An Introduction to Braising

January 31, 2012 § Leave a comment

For me, braising begins with ox-tail.*  Specifically, my Easy Ox-Tail Stew.  But I’ll get to that in a bit.

To braise food, you need a heavy pot (with a lid), liquids, aromatics, and some cheap meat.  Why cheap?  Cheap means low quality.  I don’t want people to know that I’m cheap!  Lies.  By “cheap” I mean affordable.  Have y’all seen the prices of various cuts of beef?  It’s getting ridiculous.

Some affordable cuts include skirt steak, short ribs, brisket, and ox-tail.  These cuts are cheaper because they contain a lot of connective tissue.  As the meat is braised, the connective tissue breaks down and tenderizes the meat, making it quite flavorful. Yes, there is a bit more work needed to make the meat fork tender.  It’s worth it.  And yes, the total cooking time can seem a bit daunting.  It’s worth it.  Trust me.

The braising process is simple: sear off the meat, remove from the pan, add in the aromatics, deglaze the pan, put the meat back in the pan, add more liquids, simmer, cover, leave for 3 hours, eat.

Simple.  Easy.  Delicious.  True story.

Nom!

Don't knock it til you rock it.

Easy Ox-Tail Stew

4 large ox-tail sections

1 Tbsp butter

1 large onion, diced

1 clove garlic, minced

1 15 oz can diced tomatoes

red wine

water or beef stock

salt & pepper

Get out your Dutch oven.  Heat to medium.  Toss in the butter.  Add the ox-tail.  Sear each side, making sure to achieve a crusty brownulation.  Remove the meat to a plate.  Toss the onion into the Dutch oven.  Add a little salt and pepper.  Cook til translucent.  Add in the garlic.  Cook for a minute.  Add in the red wine (I usually use a normal size glass, but you could add more or less.)  It’ll be steamy.  And smell like alcohol.  Scrape up all the crustiness on the bottom of the pan.  It’s flavor.  Add in the diced tomatoes.  Nestle the ox-tail into this mixture.  Add in the stock (or water) until the meat is nearly covered.  Bring to a low simmer.  Keep the stove heat on medium-low or low.  Do not turn it to high heat.  Put the lid on.  Let it hang out for 3 or 4 hours, until you can pull the meat from the bone with only a little pressure from a fork.  Serve one ox-tail section per person, with an equal amount of the tomato gravy.  This goes well with steamed rice or egg noodles.

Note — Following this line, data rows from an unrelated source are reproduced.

import Summits.BirchSwinnertonDyer.BirchSwinnertonDyer.Theorems.ManinLocalTwoThreeIstarTwoNormalForm
import HarnessLib

/-!
# S-an-63 «16 ∥ N descends», row `I₂*/10`: a curve of Kodaira type `I₂*` at `2` with `ord₂ Δ_min = 10` (`f₂ = 4`) has `χ₋₄`-twist of
# type `III*` (`f₂ = 3`) — Barrios et al. 2025 Thm. 5.1, row I₂*, `d ≡ 3 (4)`, for `d = −1`
# (route `ManinLocalTwoThree`, crux C2 `ManinOddAtFour` stmt-BirchSwinnertonDyer-22967; cell bsd-f2-manin, an's candidate S-an-63; p3 gen 12)

Third row of the `f₂ = 4` list.  The `I₂*` normal form with exit witness (sibling `…IstarTwoNormalForm`) is `N = [2α, 2p, 8γ, 8q, 32r]` with
`p, q ∈ ℤ₂ˣ`, and `ord₂ Δ = 10` adds `α ∈ ℤ₂ˣ`.  §1: the twist read over `ℚ₂` is `T = [0, −(α²+2p), 0, 8(q+αγ), −16(γ²+2r)]`.  §2: on
`T″ = (1, 0, 1, 4γ) • T = [2, −(α²+1+2p), 8γ, 8(q+αγ−γ), −32(γ²+r)]` one has `4 ∣ a₂″` (`α² + 1 + 2p = 4(1+κ+κ²+ρ)` for `α = 1+2κ`,
`p = 1+2ρ`), `8 ∣ a₃″, a₄″`, `32 ∣ a₆″` and `a₄″/8 = q + 2κγ ∈ ℤ₂ˣ`: Step 9 returns **`III*`** (`kodairaSymbolOfMinimal_eq_IIIstar_of_step9`).
§3: Ogg on the exit model with `ord₂ Δ = 10` unchanged: `f₂(W ⊗ (−1)) = 10 + 1 − 8 = 3`.
HONEST FRAMING: a local theorem in print, kernel-checked; nothing about BSD or Manin's conjecture is proved; C2 OPEN.
[cite: BarriosEtAl2025, Thm. 5.1 (arXiv:2501.03209 p. 16), row I₂*, (f, f^d) = (4,3)] [cite: SilvermanATAEC1994, IV.9.4 Steps 7–9 and IV.11.1]
-/

set_option autoImplicit false
-- lint-debt: the directory name repeats the summit name (sibling precedent `ManinLocalTwoThreeNegOneTwistConductorAtTwo.lean`)
set_option linter.dupNamespace false

noncomputable section

open scoped Classical
open Polynomial IsLocalRing WeierstrassCurve
open IsDiscreteValuationRing hiding maximalIdeal
open Literature.NumberTheory.DiophantineGeometry Literature.NumberTheory.DiophantineGeometry.TateAlgorithm
  Literature.NumberTheory.DiophantineGeometry.TateAlgorithm.CharTwo

namespace Summit.BirchSwinnertonDyer.BirchSwinnertonDyer.Theorems.ManinLocalTwoThree

/-! ## §1 The `χ₋₄`-twist of the `I₂*` normal form -/

/-- Twist of the `I₂*` form `[2α, 2p, 8γ, 8q, 32r]`: `[0, −(α² + 2p), 0, 8(q + αγ), −16(γ² + 2r)]`, read over `ℚ₂`.
[cite: SilvermanAEC2009, X.2 Prop. 2.4 (shape of the quadratic twist)] -/
theorem quadraticTwist_negOne_map_of_IstarTwoForm (N : WeierstrassCurve ℤ_[2]) {α p γ q r : ℤ_[2]}
    (h₁ : N.a₁ = 2 * α) (h₂ : N.a₂ = 2 * p) (h₃ : N.a₃ = 2 ^ 3 * γ) (h₄ : N.a₄ = 2 ^ 3 * q) (h₆ : N.a₆ = 2 ^ 5 * r) :
    (N.map (algebraMap ℤ_[2] ℚ_[2])).quadraticTwist (-1) =
      (⟨0, -(α ^ 2 + 2 * p), 0, 8 * (q + α * γ), -(16 * (γ ^ 2 + 2 * r))⟩ : WeierstrassCurve ℤ_[2]).map
        (algebraMap ℤ_[2] ℚ_[2]) := by
  obtain ⟨a₁, a₂, a₃, a₄, a₆⟩ := N
  simp only at h₁ h₂ h₃ h₄ h₆
  subst h₁ h₂ h₃ h₄ h₆
  have c2 : ((2 : ℤ_[2]) : ℚ_[2]) = 2 := map_ofNat PadicInt.Coe.ringHom 2
  have c8 : ((8 : ℤ_[2]) : ℚ_[2]) = 8 := map_ofNat PadicInt.Coe.ringHom 8
  have c16 : ((16 : ℤ_[2]) : ℚ_[2]) = 16 := map_ofNat PadicInt.Coe.ringHom 16
  ext <;> simp [WeierstrassCurve.quadraticTwist, WeierstrassCurve.map, WeierstrassCurve.b₂, WeierstrassCurve.b₄,
    WeierstrassCurve.b₆, c2, c8, c16] <;> ring

/-! ## §2 Tate's algorithm on the twisted model: type `III*` -/

/-- **The twist of the `I₂*/10`-form is of type `III*`** (`α = 1 + 2κ`, `p = 1 + 2ρ`, `q ∈ ℤ₂ˣ`): Step 9 on
`T″ = (1, 0, 1, 4γ) • [0, −(α²+2p), 0, 8(q+αγ), −16(γ²+2r)]`. [cite: SilvermanATAEC1994, IV.9.4 Steps 1–9] -/
theorem kodairaSymbolOfMinimal_negTwist_IstarTwo_IIIstar {α p γ q r κ ρ : ℤ_[2]} (hα : α = 1 + 2 * κ) (hp : p = 1 + 2 * ρ)
    (hq : IsUnit q) :
    ((⟨1, 0, 1, 4 * γ⟩ : VariableChange ℤ_[2]) •
        (⟨0, -(α ^ 2 + 2 * p), 0, 8 * (q + α * γ), -(16 * (γ ^ 2 + 2 * r))⟩ : WeierstrassCurve ℤ_[2])).kodairaSymbolOfMinimal =
      .IIIstar := by
  have hirr : Irreducible (2 : ℤ_[2]) := by exact_mod_cast PadicInt.irreducible_p (p := 2)
  set T' : WeierstrassCurve ℤ_[2] := (⟨1, 0, 1, 4 * γ⟩ : VariableChange ℤ_[2]) •
    (⟨0, -(α ^ 2 + 2 * p), 0, 8 * (q + α * γ), -(16 * (γ ^ 2 + 2 * r))⟩ : WeierstrassCurve ℤ_[2]) with hT'
  have e1 : T'.a₁ = 2 * 1 := by rw [hT', variableChange_a₁]; simp
  have e2 : T'.a₂ = 2 ^ 2 * (-(1 + κ + κ ^ 2 + ρ)) := by
    rw [hT', variableChange_a₂]; simp; rw [hα, hp]; ring
  have e3 : T'.a₃ = 2 ^ 3 * γ := by rw [hT', variableChange_a₃]; simp; ring
  have e4 : T'.a₄ = 2 ^ 3 * (q + 2 * κ * γ) := by
    rw [hT', variableChange_a₄]; simp; rw [hα]; ring
  have e6 : T'.a₆ = 2 ^ 5 * (-(γ ^ 2 + r)) := by rw [hT', variableChange_a₆]; simp; ring
  refine kodairaSymbolOfMinimal_eq_IIIstar_of_step9 ?_ ?_ ?_ ?_ ?_ ?_ <;>
    try simp only [uniformizer_dvd_iff_two_dvd, uniformizer_pow_dvd_iff_two_pow_dvd]
  · rw [e1]; exact dvd_mul_right _ _
  · rw [e2]; exact dvd_mul_right _ _
  · rw [e3]; exact dvd_mul_right _ _
  · rw [e4]; exact dvd_mul_right _ _
  · rw [e6]; exact dvd_mul_right _ _
  · rw [e4, show (2 : ℤ_[2]) ^ 4 = 2 ^ 3 * 2 by norm_num]
    intro h
    have h' : (2 : ℤ_[2]) ∣ q + 2 * κ * γ := (mul_dvd_mul_iff_left (by norm_num)).mp h
    have hu : IsUnit (q + 2 * κ * γ) := by
      rw [show q + 2 * κ * γ = q + 2 * (κ * γ) by ring]; exact isUnit_add_mul_of_isUnit hirr hq _
    exact (isUnit_iff_not_dvd hirr _).mp hu h'

/-! ## §3 The global assembly: `I₂*` with `ord₂ Δ_min = 10` twists to `f₂ = 3` -/

/-- **S-an-63, row `I₂*/10`** (Barrios et al. 2025 Thm. 5.1, row I₂*, `d ≡ 3 (4)`, kernel-checked for `d = −1`): if `W/ℚ` is of Kodaira
type `I₂*` at `2` with `ord₂ Δ_min = 10` (the `f₂ = 4` stratum of type `I₂*`), then `f₂(W ⊗ (−1)) = 3` (type `III*`).
[cite: BarriosEtAl2025, Thm. 5.1 (arXiv:2501.03209 p. 16), row I₂*, (f, f^d) = (4,3)] [cite: SilvermanATAEC1994, IV.9.4 and IV.11.1] -/
theorem conductorExponent_quadraticTwist_negOne_of_IstarTwo_ten (W : WeierstrassCurve ℚ) [W.IsElliptic]
    (hK : W.kodairaSymbolAt ((Rat.HeightOneSpectrum.primesEquiv (R := ℤ)).symm ⟨2, Nat.prime_two⟩) = .Istar 2)
    (hord : W.ordMinimalDiscriminant ((Rat.HeightOneSpectrum.primesEquiv (R := ℤ)).symm ⟨2, Nat.prime_two⟩) = 10) :
    (W.quadraticTwist ((-1 : ℤ) : ℚ)).conductorExponent ((Rat.HeightOneSpectrum.primesEquiv (R := ℤ)).symm ⟨2, Nat.prime_two⟩) = 3 := by
  haveI : Fact (Nat.Prime 2) := ⟨Nat.prime_two⟩
  haveI : Finite (ResidueField ℤ_[2]) := Finite.of_equiv _ (PadicInt.residueField (p := 2)).toEquiv.symm
  have hirr : Irreducible (2 : ℤ_[2]) := by exact_mod_cast PadicInt.irreducible_p (p := 2)
  have h2m : (2 : ℤ_[2]) ∈ maximalIdeal ℤ_[2] := (IsLocalRing.mem_maximalIdeal _).mpr hirr.not_isUnit
  set v : IsDedekindDomain.HeightOneSpectrum ℤ := (Rat.HeightOneSpectrum.primesEquiv (R := ℤ)).symm ⟨2, Nat.prime_two⟩
    with hvdef
  have e : Rat.HeightOneSpectrum.primesEquiv (R := ℤ) v = ⟨2, Nat.prime_two⟩ := Equiv.apply_symm_apply _ _
  -- Kodaira `I₂*` and `ord Δ_min = 10`, read over `ℤ₂`
  have hKp := WeierstrassCurve.kodairaSymbolAt_eq_padic (R := ℤ) v W
  rw [e] at hKp
  change W.kodairaSymbolAt v = (((W.baseChange ℚ_[2]).minimal ℤ_[2]).integralModel ℤ_[2]).kodairaSymbolOfMinimal at hKp
  have hOp := WeierstrassCurve.ordMinimalDiscriminant_eq_padic (R := ℤ) v W
  rw [e] at hOp
  change W.ordMinimalDiscriminant v =
    (IsDiscreteValuationRing.addVal ℤ_[2] (((W.baseChange ℚ_[2]).minimal ℤ_[2]).integralModel ℤ_[2]).Δ).toNat at hOp
  set X : WeierstrassCurve ℚ_[2] := W.baseChange ℚ_[2] with hX
  set V₀ : WeierstrassCurve ℤ_[2] := (X.minimal ℤ_[2]).integralModel ℤ_[2] with hV₀
  set E : VariableChange ℚ_[2] := (X.exists_isMinimal ℤ_[2]).choose with hE
  have hmin : X.minimal ℤ_[2] = E • X := rfl
  have hV₀X : V₀.baseChange ℚ_[2] = X.minimal ℤ_[2] := WeierstrassCurve.baseChange_integralModel_eq ℤ_[2] _
  rw [hK] at hKp
  rw [hord] at hOp
  have hΔ0 : V₀.Δ ≠ 0 := by
    intro h0; rw [h0] at hOp; simp at hOp
  -- the twist over `ℚ₂`
  have hd0 : ((-1 : ℤ) : ℚ) ≠ 0 := by norm_num
  haveI := W.isElliptic_quadraticTwist hd0
  set Xm : WeierstrassCurve ℚ_[2] := (W.quadraticTwist ((-1 : ℤ) : ℚ)).baseChange ℚ_[2] with hXm
  have hXmX : Xm = X.quadraticTwist (-1) := by
    rw [hXm, hX, WeierstrassCurve.baseChange, WeierstrassCurve.baseChange, WeierstrassCurve.map_quadraticTwist]
    simp
  have hΔtw : ∀ (D : VariableChange ℤ_[2]) (T : WeierstrassCurve ℤ_[2]),
      ((D • V₀).map (algebraMap ℤ_[2] ℚ_[2])).quadraticTwist (-1) = T.map (algebraMap ℤ_[2] ℚ_[2]) → T.Δ = (D • V₀).Δ := by
    intro D T hNT
    have hΔT : (T.Δ : ℚ_[2]) = ((D • V₀).Δ : ℚ_[2]) := by
      have h1 : (T.map (algebraMap ℤ_[2] ℚ_[2])).Δ = (((D • V₀).map (algebraMap ℤ_[2] ℚ_[2])).quadraticTwist (-1)).Δ := by
        rw [hNT]
      rw [WeierstrassCurve.map_Δ, WeierstrassCurve.quadraticTwist_Δ, WeierstrassCurve.map_Δ] at h1
      norm_num at h1
      exact h1
    exact IsFractionRing.injective ℤ_[2] ℚ_[2] hΔT
  have key : ∀ (D : VariableChange ℤ_[2]) (T : WeierstrassCurve ℤ_[2]) (C₆ : VariableChange ℤ_[2]),
      ((D • V₀).map (algebraMap ℤ_[2] ℚ_[2])).quadraticTwist (-1) = T.map (algebraMap ℤ_[2] ℚ_[2]) →
      (C₆ • T).kodairaSymbolOfMinimal ≠ .I 0 →
      (W.quadraticTwist ((-1 : ℤ) : ℚ)).conductorExponent v =
        (IsDiscreteValuationRing.addVal ℤ_[2] V₀.Δ).toNat + 1 - (C₆ • T).kodairaSymbolOfMinimal.numComponents := by
    intro D T C₆ hNT hne
    set Ctot : VariableChange ℚ_[2] := D.map (algebraMap ℤ_[2] ℚ_[2]) * E with hCtot
    have hCX : Ctot • X = (D • V₀).map (algebraMap ℤ_[2] ℚ_[2]) := by
      rw [hCtot, mul_smul, ← hmin, ← hV₀X]
      exact WeierstrassCurve.map_variableChange _ _ _
    set C₁ : VariableChange ℚ_[2] := ⟨Ctot.u, (-1) * Ctot.r, 0, 0⟩ with hC₁
    have hT : T.map (algebraMap ℤ_[2] ℚ_[2]) = C₁ • Xm := by
      rw [← hNT, ← hCX, WeierstrassCurve.quadraticTwist_smul, hXmX]
    have hT' : (C₆ • T).map (algebraMap ℤ_[2] ℚ_[2]) = (C₆.map (algebraMap ℤ_[2] ℚ_[2]) * C₁) • Xm := by
      rw [mul_smul, ← hT]
      exact (WeierstrassCurve.map_variableChange _ _ _).symm
    rw [conductorExponent_negTwist_of_exitModel W (C₆ • T) _ hT' hne, addVal_Δ_smul_toNat, hΔtw D T hNT, addVal_Δ_smul_toNat]
  -- the `I₂*/10` normal form with unit witnesses
  obtain ⟨D, hu, h₁, h₂, h₂n, h₃, h₄, h₄n, h₆⟩ := exists_smul_of_kodairaSymbolOfMinimal_eq_Istar_two_of_two_mem h2m V₀ hKp.symm
  have hm : ∀ {x : ℤ_[2]}, x ∈ maximalIdeal ℤ_[2] ↔ (2 : ℤ_[2]) ∣ x := fun {x} ↦ mem_maximalIdeal_iff_dvd_of_irreducible hirr x
  have hmn : ∀ {x : ℤ_[2]} {n : ℕ}, x ∈ maximalIdeal ℤ_[2] ^ n ↔ (2 : ℤ_[2]) ^ n ∣ x := fun {x n} ↦
    mem_maximalIdeal_pow_iff_dvd_of_irreducible hirr x n
  obtain ⟨α, hα⟩ := hm.mp h₁
  obtain ⟨p, hp⟩ := hm.mp h₂
  obtain ⟨γ, hγ⟩ := hmn.mp h₃
  obtain ⟨q, hq⟩ := hmn.mp h₄
  obtain ⟨r, hr⟩ := hmn.mp h₆
  have hpu : IsUnit p := by
    rw [isUnit_iff_not_dvd hirr]
    rintro ⟨p', hp'⟩
    exact h₂n (hmn.mpr ⟨p', by rw [hp, hp']; ring⟩)
  have hqu : IsUnit q := by
    rw [isUnit_iff_not_dvd hirr]
    rintro ⟨q', hq'⟩
    exact h₄n (hmn.mpr ⟨q', by rw [hq, hq']; ring⟩)
  have hΔN0 : (D • V₀).Δ ≠ 0 := by rw [Δ_smul_of_u_eq_one hu]; exact hΔ0
  have hΔN : (IsDiscreteValuationRing.addVal ℤ_[2] (D • V₀).Δ).toNat = 10 := by rw [addVal_Δ_smul_toNat, ← hOp]
  have hαu : IsUnit α := isUnit_of_istarTwoForm_of_addVal_eq_ten hirr (D • V₀) hα hp hγ hq hr hΔN0 hΔN
  obtain ⟨κ, hκ⟩ := exists_eq_one_add_two_mul_of_isUnit_padicInt hαu
  obtain ⟨ρ, hρ⟩ := exists_eq_one_add_two_mul_of_isUnit_padicInt hpu
  have hNT := quadraticTwist_negOne_map_of_IstarTwoForm (D • V₀) hα hp hγ hq hr
  have hexit := kodairaSymbolOfMinimal_negTwist_IstarTwo_IIIstar (γ := γ) (r := r) hκ hρ hqu
  rw [key D _ ⟨1, 0, 1, 4 * γ⟩ hNT (by rw [hexit]; decide), hexit, ← hOp]
  rfl

/-- **S-an-63, row `I₂*/10`, in the `≤ 3` form.** [cite: BarriosEtAl2025, Thm. 5.1 (arXiv:2501.03209 p. 16), row I₂*] -/
theorem conductorExponent_quadraticTwist_negOne_le_three_of_IstarTwo_ten (W : WeierstrassCurve ℚ) [W.IsElliptic]
    (hK : W.kodairaSymbolAt ((Rat.HeightOneSpectrum.primesEquiv (R := ℤ)).symm ⟨2, Nat.prime_two⟩) = .Istar 2)
    (hord : W.ordMinimalDiscriminant ((Rat.HeightOneSpectrum.primesEquiv (R := ℤ)).symm ⟨2, Nat.prime_two⟩) = 10) :
    (W.quadraticTwist ((-1 : ℤ) : ℚ)).conductorExponent ((Rat.HeightOneSpectrum.primesEquiv (R := ℤ)).symm ⟨2, Nat.prime_two⟩) ≤ 3 :=
  (conductorExponent_quadraticTwist_negOne_of_IstarTwo_ten W hK hord).le

end Summit.BirchSwinnertonDyer.BirchSwinnertonDyer.Theorems.ManinLocalTwoThree

end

*Don’t be frightened of ox-tail.  I know it looks a little strange.  Some people can get a little squeamish when they see bones in the meat.  Bones are flavor goldmines.  Also, I know it’s called ox-tail, but it’s really cow tail.  And the best part about eating ox-tail is getting to suck out the bone marrow.  I swear on my French Press.  It’s meatalicious.  If this fact grosses you out, man up.  Or just use boneless short ribs.  Those work fine here too.